Dan Goldings Text "The End of Gamers" hat mir persönlich am besten gefallen. Ich klaue ihm deshalb das Schlusswort:
On some level, the grim individuals who are self-centred and myopic enough to be upset at the prospect of having their medium taken away from them are absolutely right. They have astutely, and correctly identified what is going on here. Their toys are being taken away, and their treehouses are being boarded up. Videogames now live in the world and there is no going back.
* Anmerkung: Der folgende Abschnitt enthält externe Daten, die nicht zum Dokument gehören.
/-- Injectivity of the placement: the word determines `k` and the signs of the axes `< l`. [cite: MadrasSlade1993, Definition 1.2.4; lane tool notion] -/
theorem d44Word_inj {l k k' : ℕ} (hk : k + 5 ≤ l + 3) (hk' : k' + 5 ≤ l + 3) {σ σ' : ℕ → Bool}
    (h : d44Word l k hk σ = d44Word l k' hk' σ') : k = k' ∧ ∀ a, a < l → σ a = σ' a := by
  have hax : ∀ p : ℕ, p < l + 3 → d44ax k p = d44ax k' p := fun p hp => by
    have := congrArg (fun w : Word (l + 3) (l + 3) => ((w ⟨p, hp⟩).1 : ℕ)) h
    simpa [d44Word] using this
  have hkk : k = k' := by
    have h1 := (d44ax_lt_self_iff (k := k) (p := k + 2)).2 le_rfl
    have h2 := (d44ax_lt_self_iff (k := k') (p := k' + 2)).2 le_rfl
    rw [hax (k + 2) (by omega)] at h1
    rw [← hax (k' + 2) (by omega)] at h2
    have := (d44ax_lt_self_iff (k := k')).1 h1
    have := (d44ax_lt_self_iff (k := k)).1 h2
    omega
  subst hkk
  refine ⟨rfl, fun a ha => ?_⟩
  have hsg : ∀ p : ℕ, p < l + 3 → d44sg k σ p = d44sg k σ' p := fun p hp => by
    have := congrArg (fun w : Word (l + 3) (l + 3) => (w ⟨p, hp⟩).2) h
    simpa [d44Word] using this
  by_cases h1 : a < k
  · have e := hsg a (by omega); unfold d44sg at e; rwa [if_pos h1, if_pos h1] at e
  · by_cases h2 : a ≤ k + 1
    · have e := hsg a (by omega)
      have hx : d44ax k a = a := by unfold d44ax; split_ifs <;> omega
      unfold d44sg at e
      have hB : a ≠ k + 2 := by omega
      have hC : a ≠ k + 3 := by omega
      have hD : a ≤ k + 4 := by omega
      simpa [h1, hB, hC, hD, hx] using e
    · have e := hsg (a + 3) (by omega)
      unfold d44sg at e
      have hA : ¬ a + 3 < k := by omega
      have hB : a + 3 ≠ k + 2 := by omega
      have hC : a + 3 ≠ k + 3 := by omega
      have hD : ¬ a + 3 ≤ k + 4 := by omega
      have hE : a ≠ k := by omega
      have hF : a ≠ k + 1 := by omega
      simpa [hA, hB, hC, hD, hE, hF] using e


/-- The placement as a total function of `(k, σ') ∈ ℕ × (Fin l → Bool)` (junk outside `k + 5 ≤ l + 3`). [cite: MadrasSlade1993, Definition 1.2.4; lane tool notion] -/
def d44WordT (l : ℕ) (x : ℕ × (Fin l → Bool)) : Word (l + 3) (l + 3) :=
  if h : x.1 + 5 ≤ l + 3 then d44Word l x.1 h (fun a => if ha : a < l then x.2 ⟨a, ha⟩ else false) else fun _ => (0, false)

open Classical in
/-- ★★ THE CLASS-D44 LOWER BOUND of the census law (L1): among the canonical reversal-free words of length `n = l + 3` with `l` axes there are
at least `(n−4)·2^{n−3}` with two overlapping squares `x y x̄ ȳ x` (repeats at `(k,k+4)` and `(k+1,k+5)`): the placements `(k, σ)`.
(The lane's enumeration says this is the exact count of the loop-signature class `(4,4)`; lane DESIGN-ZD-CENSUS-LAW-L1 §2b.)
[cite: MadrasSlade1993, Definition 1.2.4; §1.1 eq. (1.1.8) p. 5; lane theorem] -/
theorem mul_pow_le_card_doubleSquare_canonical (l : ℕ) :
    (l - 1) * 2 ^ l ≤ (Finset.univ.filter fun τ : Word (l + 3) (l + 3) => canon τ = τ ∧ numAxes τ = l ∧
        (∀ p : Fin (l + 3), ∀ hp : p.val + 1 < l + 3, τ ⟨p.val + 1, hp⟩ ≠ ((τ p).1, !(τ p).2)) ∧
        ∃ k : ℕ, k + 5 ≤ l + 3 ∧ wordPos τ k = wordPos τ (k + 4) ∧ wordPos τ (k + 1) = wordPos τ (k + 5)).card := by
  set P : Finset (ℕ × (Fin l → Bool)) := (Finset.range (l - 1)) ×ˢ Finset.univ with hP
  have hPcard : P.card = (l - 1) * 2 ^ l := by
    rw [hP, Finset.card_product, Finset.card_range, Finset.card_univ, Fintype.card_fun, Fintype.card_bool, Fintype.card_fin]
  rw [← hPcard]
  refine Finset.card_le_card_of_injOn (d44WordT l) (fun x hx => ?_) (fun x hx y hy hxy => ?_)
  · -- the placement lands in the class
    obtain ⟨hk, -⟩ := Finset.mem_product.1 hx
    have hk5 : x.1 + 5 ≤ l + 3 := by have := Finset.mem_range.1 hk; omega
    simp only [Finset.coe_filter, Finset.mem_univ, true_and, Set.mem_setOf_eq, d44WordT, dif_pos hk5]
    exact ⟨canon_d44Word l x.1 hk5 _, numAxes_d44Word l x.1 hk5 _, noRev_d44Word l x.1 hk5 _, x.1, hk5,
      wordPos_d44Word_rep l x.1 hk5 _ x.1 (Or.inl rfl), wordPos_d44Word_rep l x.1 hk5 _ (x.1 + 1) (Or.inr rfl)⟩
  · -- injectivity
    obtain ⟨hkx, -⟩ := Finset.mem_product.1 hx
    obtain ⟨hky, -⟩ := Finset.mem_product.1 hy
    have hx5 : x.1 + 5 ≤ l + 3 := by have := Finset.mem_range.1 hkx; omega
    have hy5 : y.1 + 5 ≤ l + 3 := by have := Finset.mem_range.1 hky; omega
    simp only [d44WordT, dif_pos hx5, dif_pos hy5] at hxy
    obtain ⟨hk, hσ⟩ := d44Word_inj hx5 hy5 hxy
    refine Prod.ext hk (funext fun a => ?_)
    have := hσ a.val a.2
    simpa using this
I am convinced that this marks the end. We are finished here. From now on, there are no more gamers—only players.
Es werden alle, alle spielen. Das ist das Jahrhundert des Videospiels. Die alten, tollwütigen Gatekeeper sollten nicht dagegen kämpfen, sondern sich freuen: Sie hatten ja ursprünglich recht damit, dass Spiele toll sind. Wenn ihnen ihr Baumhaus plötzlich nicht mehr exklusiv genug ist, können sie ja auch gern jederzeit runterkommen. Dort wird jetzt nämlich auch gespielt.